▶ **What the task requires**
From the entries that follow, reproduce exactly and only the lines from the line with "REWEIGHTING STEP AT" to the line with "have := neg_abs_le β", endpoints included.

▶ **Records for the task**
Content starts

import Summits.Ventures.LatticeQCDFlow.Scaling.ExtensiveSpecificHeat
import Summits.Ventures.LatticeQCDFlow.TrivializingMaps.WilsonVarianceFloorAllCouplings

/-!
HONEST FRAMING: exact (Metropolis-corrected) sampling algorithms for lattice gauge theory; figures
of merit are autocorrelation/cost numbers at stated couplings and volumes; no continuum-physics
claim.

# WilsonFisherZerosAllCouplingsSharp — THE ALL-COUPLING COROLLARIES WITH theory2's RATE `e^{-8N(d−1)|β|}`:
# A FISHER ZERO WITHIN `4N(n+2)²3^{n+1}e^{8N(n+1)|β|}/Var_Haar(Re tr ρ)` OF EVERY REAL `β` IN EVERY
# VOLUME, AND THE REWEIGHTING / ANNEALING LAWS AT EVERY COUPLING, FOR EVERY CONTINUOUS `ρ`
# (lean-2 GEN-9, ours; docking of theory2 item 126, custody-landed by this seat)

Venture-side (OURS).  Cell `lqcd-flow` (pub-lqcd), unit `pub-lqcd-lean-2-g9`, 2026-08-23.  The corollaries of
`WilsonVarianceFloorAllCouplings` §2–§3 re-derived from theory2's sharper floor
`Theory2.ExtensiveSpecificHeat.wilson_variance_ge_extensive` (item 126, GEN-39; in the tree as
`Scaling/ExtensiveSpecificHeat`): on `(ℤ/L)^{n+2}`, `L ≥ 2`, every compact second-countable `G`, every
CONTINUOUS `ρ` (no unitarity needed) and every real `β`,
`L·⌊L/2⌋^{n+1}·e^{-8N(n+1)|β|}·Var_Haar(Re tr ρ) ≤ Var_{μ_β}(S_W)`.  Hence (`d = n + 2`):

* **`wilson_exists_fisherZero_near_allCouplings_sharp`** — if `Var_Haar(Re tr ρ) > 0`, for every real `β`
  and every `L ≥ 2` the partition function `Z_L(s) = ∫ D[U] e^{-sS_W}` has a zero `s₀` with
  `|s₀ − β| ≤ 4N·(n+2)²·3^{n+1}·e^{8N(n+1)|β|} / Var_Haar(Re tr ρ)` — VOLUME-INDEPENDENT (GEN-7's radius law
  `dist(β, zeros) ≤ 4·half-range/Var_β` + `#plaq ≤ (n+2)²L^{n+2} ≤ (n+2)²3^{n+1}·L⌊L/2⌋^{n+1}`);
* **`wilson_weight_sq_ge_exp_allCouplings_sharp`** — one exact reweighting step `β → β+δ` (`δ ≥ 0`) has
  `E_{μ_β}[w²] ≥ exp(δ²·e^{-8N(n+1)M}·L⌊L/2⌋^{n+1}·Var_Haar(Re tr ρ))`, `M = max |β| |β+2δ|`;
* **`wilson_schedule_cost_ge_allCouplings_sharp`** — a `k`-step schedule inside `[−M, M]` costs
  `≥ e^{-8N(n+1)M}·L⌊L/2⌋^{n+1}·Var_Haar(Re tr ρ)·(β_k − β_0)²/k`.

NOT CLAIMED: anything beyond `WilsonVarianceFloorAllCouplings`' NOT-CLAIMED list; the rate `8N(n+1)` is
theory2's and is not claimed optimal (the truth at weak coupling is polynomial in `β`).  Literature grade
(cell rule): corollaries; new typing only.
-/

noncomputable section

open MeasureTheory ProbabilityTheory Filter Topology Set
open Literature.MathematicalPhysics.QuantumFieldTheory
open Literature.MathematicalPhysics.QuantumFieldTheory.Luscher2010
open Summit.Ventures.LatticeQCDFlow.Theory2.ExtensiveSpecificHeat (wilson_variance_ge_extensive)

namespace Summit.Ventures.LatticeQCDFlow.TrivializingMaps

variable {n L N : ℕ} [NeZero L] {G : Type*} [Group G] [TopologicalSpace G] [IsTopologicalGroup G]
  [CompactSpace G] [MeasurableSpace G] [BorelSpace G] [SecondCountableTopology G]
  (ρ : G →* Matrix (Fin N) (Fin N) ℂ)

/-- `#plaquettes ≤ (n+2)²·3^{n+1}·(L·⌊L/2⌋^{n+1})` on `(ℤ/L)^{n+2}`, `L ≥ 2`. [folklore] -/
theorem card_plaquette_le_mul_evenCount (hL : 2 ≤ L) :
    (Fintype.card (Plaquette (n + 2) L) : ℝ) ≤
      (((n + 2) ^ 2 * 3 ^ (n + 1) : ℕ) : ℝ) * ((L * (L / 2) ^ (n + 1) : ℕ) : ℝ) := by
  have h1 := LatticeForm.card_plaquette_le (d := n + 2) (L := L)
  have h2 : L ^ (n + 1) ≤ 3 ^ (n + 1) * (L / 2) ^ (n + 1) := by
    rw [← mul_pow]; exact Nat.pow_le_pow_left (by omega) _
  have h3 : Fintype.card (Plaquette (n + 2) L) ≤ (n + 2) ^ 2 * 3 ^ (n + 1) * (L * (L / 2) ^ (n + 1)) := by
    calc Fintype.card (Plaquette (n + 2) L) ≤ (n + 2) ^ 2 * L ^ (n + 2) := h1
      _ = (n + 2) ^ 2 * (L * L ^ (n + 1)) := by rw [← pow_succ']
      _ ≤ (n + 2) ^ 2 * (L * (3 ^ (n + 1) * (L / 2) ^ (n + 1))) :=
          Nat.mul_le_mul_left _ (Nat.mul_le_mul_left _ h2)
      _ = (n + 2) ^ 2 * 3 ^ (n + 1) * (L * (L / 2) ^ (n + 1)) := by ring
  exact_mod_cast h3

/-- **FISHER ZEROS NEAR EVERY REAL COUPLING, UNIFORMLY IN THE VOLUME, WITH THE RATE `e^{8N(n+1)|β|}`.**  For
`G` compact second countable, `ρ` continuous with `Var_Haar(Re tr ρ) > 0`, every `L ≥ 2` and every real
`β`, the `(n+2)`-dimensional Wilson partition function `Z_L(s) = ∫ D[U] e^{-sS_W}` has a zero `s₀` with
`|s₀ − β| ≤ 4N·(n+2)²·3^{n+1}·e^{8N(n+1)|β|} / Var_Haar(Re tr ρ)`. [ours] -/
theorem wilson_exists_fisherZero_near_allCouplings_sharp (hL : 2 ≤ L) (hρ : Continuous ρ)
    (hv : 0 < variance (fun g => (ρ g).trace.re) (haarProbability G)) (β : ℝ) :
    ∃ s₀ : ℂ, ‖s₀ - β‖ ≤ 4 * N * (((n + 2) ^ 2 * 3 ^ (n + 1) : ℕ) : ℝ) *
        Real.exp (8 * N * (n + 1) * |β|) / variance (fun g => (ρ g).trace.re) (haarProbability G) ∧
      complexMGF (fun U => -wilsonAction ρ U) (trivialMeasure G (n + 2) L) s₀ = 0 := by
  classical
  set D := trivialMeasure G (n + 2) L with hD
  set v : ℝ := variance (fun g => (ρ g).trace.re) (haarProbability G) with hvdef
  set P : ℝ := (Fintype.card (Plaquette (n + 2) L) : ℝ) with hP
  set E : ℝ := ((L * (L / 2) ^ (n + 1) : ℕ) : ℝ) with hE
  haveI : IsProbabilityMeasure D := trivialMeasure_isProbabilityMeasure
  have hfloor := wilson_variance_ge_extensive (n := n) (L := L) ρ hL hρ β
  rw [← hvdef, ← hE] at hfloor
  have hE1 : (1 : ℝ) ≤ E := by
    rw [hE]
    have : 1 ≤ L * (L / 2) ^ (n + 1) := Nat.one_le_iff_ne_zero.2 (Nat.mul_ne_zero (by omega)
      (pow_ne_zero _ (by omega)))
    exact_mod_cast this
  have hfloorpos : 0 < E * Real.exp (-(8 * N * (n + 1) * |β|)) * v := by positivity
  have hvarpos : 0 < variance (wilsonAction (d := n + 2) (L := L) ρ)
      (wilsonMeasure (d := n + 2) (L := L) ρ β) := lt_of_lt_of_le hfloorpos hfloor
  have hm : AEMeasurable (fun U => -wilsonAction ρ U) D :=
    (WilsonRP.measurable_wilsonAction ρ hρ).neg.aemeasurable
  have hb : ∀ᵐ U ∂D, |(-wilsonAction ρ U) - (-((N : ℝ) * P))| ≤ (N : ℝ) * P :=
    ae_of_all _ fun U => by
      have h0 := WilsonPinching.wilsonAction_nonneg ρ hρ U
      have h1 := WilsonPinching.wilsonAction_le ρ hρ U
      rw [abs_le, hP]
      constructor <;> linarith
  have hVt : variance (fun U => -wilsonAction ρ U) (D.tilted fun U => β * (-wilsonAction ρ U)) =
      variance (wilsonAction (d := n + 2) (L := L) ρ) (wilsonMeasure (d := n + 2) (L := L) ρ β) := by
    rw [hD, ← wilsonMeasure_eq_tilted_neg ρ hρ β, variance_fun_neg]
  have hvar' : 0 < variance (fun U => -wilsonAction ρ U) (D.tilted fun U => β * (-wilsonAction ρ U)) := by
    rw [hVt]; exact hvarpos
  obtain ⟨s₀, hs₀, hz⟩ := exists_zero_near_norm_le_of_variance_tilted_pos hm hb β hvar'
  refine ⟨s₀, hs₀.trans ?_, hz⟩
  rw [hVt, abs_of_nonneg (by positivity)]
  have hPle : P ≤ (((n + 2) ^ 2 * 3 ^ (n + 1) : ℕ) : ℝ) * E := by
    rw [hP, hE]; exact card_plaquette_le_mul_evenCount (n := n) hL
  calc 4 * ((N : ℝ) * P) / variance (wilsonAction (d := n + 2) (L := L) ρ) (wilsonMeasure (d := n + 2) (L := L) ρ β)
      ≤ 4 * ((N : ℝ) * P) / (E * Real.exp (-(8 * N * (n + 1) * |β|)) * v) :=
        div_le_div_of_nonneg_left (by positivity) hfloorpos hfloor
    _ ≤ 4 * ((N : ℝ) * ((((n + 2) ^ 2 * 3 ^ (n + 1) : ℕ) : ℝ) * E)) /
          (E * Real.exp (-(8 * N * (n + 1) * |β|)) * v) := by gcongr
    _ = 4 * N * (((n + 2) ^ 2 * 3 ^ (n + 1) : ℕ) : ℝ) * Real.exp (8 * N * (n + 1) * |β|) / v := by
        rw [Real.exp_neg]
        have hx : Real.exp (8 * N * (n + 1) * |β|) ≠ 0 := (Real.exp_pos _).ne'
        have hE0 : E ≠ 0 := by positivity
        field_simp

/-- **ONE EXACT REWEIGHTING STEP AT ANY COUPLING, theory2's RATE**: for `δ ≥ 0`, `M = max |β| |β+2δ|`,
`E_{μ_β}[w²] ≥ exp(δ² · e^{-8N(n+1)M} · L⌊L/2⌋^{n+1} · Var_Haar(Re tr ρ))` (every `L ≥ 2`, every continuous
`ρ`, every compact `G`). [ours] -/
theorem wilson_weight_sq_ge_exp_allCouplings_sharp (hL : 2 ≤ L) (hρ : Continuous ρ) {β δ : ℝ}
    (hδ : 0 ≤ δ) :
    Real.exp (δ ^ 2 * (((L * (L / 2) ^ (n + 1) : ℕ) : ℝ) *
        Real.exp (-(8 * N * (n + 1) * max |β| |β + 2 * δ|)) *
        variance (fun g => (ρ g).trace.re) (haarProbability G))) ≤
      ∫ U, (Real.exp (-(δ * wilsonAction ρ U)) *
        (mgf (fun U => -wilsonAction ρ U) (trivialMeasure G (n + 2) L) β /
          mgf (fun U => -wilsonAction ρ U) (trivialMeasure G (n + 2) L) (β + δ))) ^ 2
      ∂(wilsonMeasure (d := n + 2) (L := L) ρ β) := by
  classical
  refine weight_sq_integral_ge_exp_anyGroup (d := n + 2) (L := L) hρ hδ fun u hu => ?_
  refine le_trans ?_ (wilson_variance_ge_extensive (n := n) (L := L) ρ hL hρ u)
  have hv : 0 ≤ variance (fun g => (ρ g).trace.re) (haarProbability G) := variance_nonneg _ _
  have hu' : |u| ≤ max |β| |β + 2 * δ| := by
    rw [abs_le]
    constructor
    · have := neg_abs_le β
      have := le_max_left |β| |β + 2 * δ|
      linarith [hu.1]
    · have := le_abs_self (β + 2 * δ)
      have := le_max_right |β| |β + 2 * δ|
      linarith [hu.2]
  have hN : (0 : ℝ) ≤ 8 * N * (n + 1) := by positivity
  have hexp : Real.exp (-(8 * N * (n + 1) * max |β| |β + 2 * δ|)) ≤ Real.exp (-(8 * N * (n + 1) * |u|)) :=
    Real.exp_le_exp.2 (by nlinarith)
  have hE : (0 : ℝ) ≤ ((L * (L / 2) ^ (n + 1) : ℕ) : ℝ) := by positivity
  exact mul_le_mul_of_nonneg_right (mul_le_mul_of_nonneg_left hexp hE) hv

/-- **THE ANNEALING COST LAW AT EVERY COUPLING, theory2's RATE**: a `k`-step schedule `β_{i+1} = β_i + δ_i`
(`0 ≤ δ_i ≤ D`, `k ≥ 1`, `[β_0, β_k + D] ⊆ [−M, M]`) has
`∑_i (ψ(β_i+2δ_i) − 2ψ(β_i+δ_i) + ψ(β_i)) ≥ e^{-8N(n+1)M}·L⌊L/2⌋^{n+1}·Var_Haar(Re tr ρ)·(β_k − β_0)²/k`,
`ψ = cgf(−S_W)`. [ours] -/
theorem wilson_schedule_cost_ge_allCouplings_sharp (hL : 2 ≤ L) (hρ : Continuous ρ) {k : ℕ} (hk : 1 ≤ k)
    (β δ : ℕ → ℝ) (hstep : ∀ i, β (i + 1) = β i + δ i) (hδ : ∀ i < k, 0 ≤ δ i) {D M : ℝ}
    (hD : ∀ i < k, δ i ≤ D) (hlo : -M ≤ β 0) (hhi : β k + D ≤ M) :
    ((L * (L / 2) ^ (n + 1) : ℕ) : ℝ) * Real.exp (-(8 * N * (n + 1) * M)) *
        variance (fun g => (ρ g).trace.re) (haarProbability G) * (β k - β 0) ^ 2 / k ≤
      ∑ i ∈ Finset.range k,
        (cgf (fun U => -wilsonAction ρ U) (trivialMeasure G (n + 2) L) (β i + 2 * δ i) -
          2 * cgf (fun U => -wilsonAction ρ U) (trivialMeasure G (n + 2) L) (β i + δ i) +
          cgf (fun U => -wilsonAction ρ U) (trivialMeasure G (n + 2) L) (β i)) := by
  classical
  set m : ℝ := ((L * (L / 2) ^ (n + 1) : ℕ) : ℝ) * Real.exp (-(8 * N * (n + 1) * M)) *
    variance (fun g => (ρ g).trace.re) (haarProbability G) with hm
  have hm0 : 0 ≤ m := by
    have : 0 ≤ variance (fun g => (ρ g).trace.re) (haarProbability G) := variance_nonneg _ _
    rw [hm]; positivity
  have hsum : ∀ j, β j = β 0 + ∑ i ∈ Finset.range j, δ i := by
    intro j
    induction j with
    | zero => simp
    | succ j ih => rw [hstep, ih, Finset.sum_range_succ]; ring
  have hmono : ∀ j ≤ k, ∀ i ≤ j, β i ≤ β j := by
    intro j hj i hij
    rw [hsum i, hsum j, add_le_add_iff_left]
    exact Finset.sum_le_sum_of_subset_of_nonneg (Finset.range_subset_range.2 hij)
      fun l hl _ => hδ l (lt_of_lt_of_le (Finset.mem_range.1 hl) hj)
  have hfloor : ∀ i < k, ∀ u ∈ Icc (β i) (β i + 2 * δ i),
      m ≤ variance (wilsonAction (d := n + 2) (L := L) ρ) (wilsonMeasure (d := n + 2) (L := L) ρ u) := by
    intro i hi u hu
    refine le_trans ?_ (wilson_variance_ge_extensive (n := n) (L := L) ρ hL hρ u)
    have h1 : β 0 ≤ β i := hmono i hi.le 0 (Nat.zero_le i)
    have h2 : β (i + 1) ≤ β k := hmono k le_rfl (i + 1) hi
    have h3 : β i + δ i = β (i + 1) := (hstep i).symm
    have hu' : |u| ≤ M := by
      rw [abs_le]; constructor <;> linarith [hu.1, hu.2, hD i hi]
    have hv : 0 ≤ variance (fun g => (ρ g).trace.re) (haarProbability G) := variance_nonneg _ _
    have hN : (0 : ℝ) ≤ 8 * N * (n + 1) := by positivity
    have hexp : Real.exp (-(8 * N * (n + 1) * M)) ≤ Real.exp (-(8 * N * (n + 1) * |u|)) :=
      Real.exp_le_exp.2 (by nlinarith)
    have hE : (0 : ℝ) ≤ ((L * (L / 2) ^ (n + 1) : ℕ) : ℝ) := by positivity
    exact mul_le_mul_of_nonneg_right (mul_le_mul_of_nonneg_left hexp hE) hv
  have h := schedule_sum_ge_of_floors (d := n + 2) (L := L) ρ hρ k β δ (fun _ => m) hδ hfloor
  have hk0 : (0 : ℝ) < k := by exact_mod_cast hk
  have hcs := Finset.sum_mul_sq_le_sq_mul_sq (Finset.range k) (fun _ => (1 : ℝ)) (fun i => δ i)
  simp only [one_mul, one_pow, Finset.sum_const, Finset.card_range, nsmul_eq_mul, mul_one] at hcs
  have hΔ : β k - β 0 = ∑ i ∈ Finset.range k, δ i := by rw [hsum k]; ring
  have hbound : m * (β k - β 0) ^ 2 / k ≤ ∑ i ∈ Finset.range k, δ i ^ 2 * m := by
    rw [hΔ, div_le_iff₀ hk0, ← Finset.sum_mul]
    nlinarith [hcs, hm0]
  exact hbound.trans h

end Summit.Ventures.LatticeQCDFlow.TrivializingMaps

Content ends

▶ **Task output**
/-- **ONE EXACT REWEIGHTING STEP AT ANY COUPLING, theory2's RATE**: for `δ ≥ 0`, `M = max |β| |β+2δ|`,
`E_{μ_β}[w²] ≥ exp(δ² · e^{-8N(n+1)M} · L⌊L/2⌋^{n+1} · Var_Haar(Re tr ρ))` (every `L ≥ 2`, every continuous
`ρ`, every compact `G`). [ours] -/
theorem wilson_weight_sq_ge_exp_allCouplings_sharp (hL : 2 ≤ L) (hρ : Continuous ρ) {β δ : ℝ}
    (hδ : 0 ≤ δ) :
    Real.exp (δ ^ 2 * (((L * (L / 2) ^ (n + 1) : ℕ) : ℝ) *
        Real.exp (-(8 * N * (n + 1) * max |β| |β + 2 * δ|)) *
        variance (fun g => (ρ g).trace.re) (haarProbability G))) ≤
      ∫ U, (Real.exp (-(δ * wilsonAction ρ U)) *
        (mgf (fun U => -wilsonAction ρ U) (trivialMeasure G (n + 2) L) β /
          mgf (fun U => -wilsonAction ρ U) (trivialMeasure G (n + 2) L) (β + δ))) ^ 2
      ∂(wilsonMeasure (d := n + 2) (L := L) ρ β) := by
  classical
  refine weight_sq_integral_ge_exp_anyGroup (d := n + 2) (L := L) hρ hδ fun u hu => ?_
  refine le_trans ?_ (wilson_variance_ge_extensive (n := n) (L := L) ρ hL hρ u)
  have hv : 0 ≤ variance (fun g => (ρ g).trace.re) (haarProbability G) := variance_nonneg _ _
  have hu' : |u| ≤ max |β| |β + 2 * δ| := by
    rw [abs_le]
    constructor
    · have := neg_abs_le β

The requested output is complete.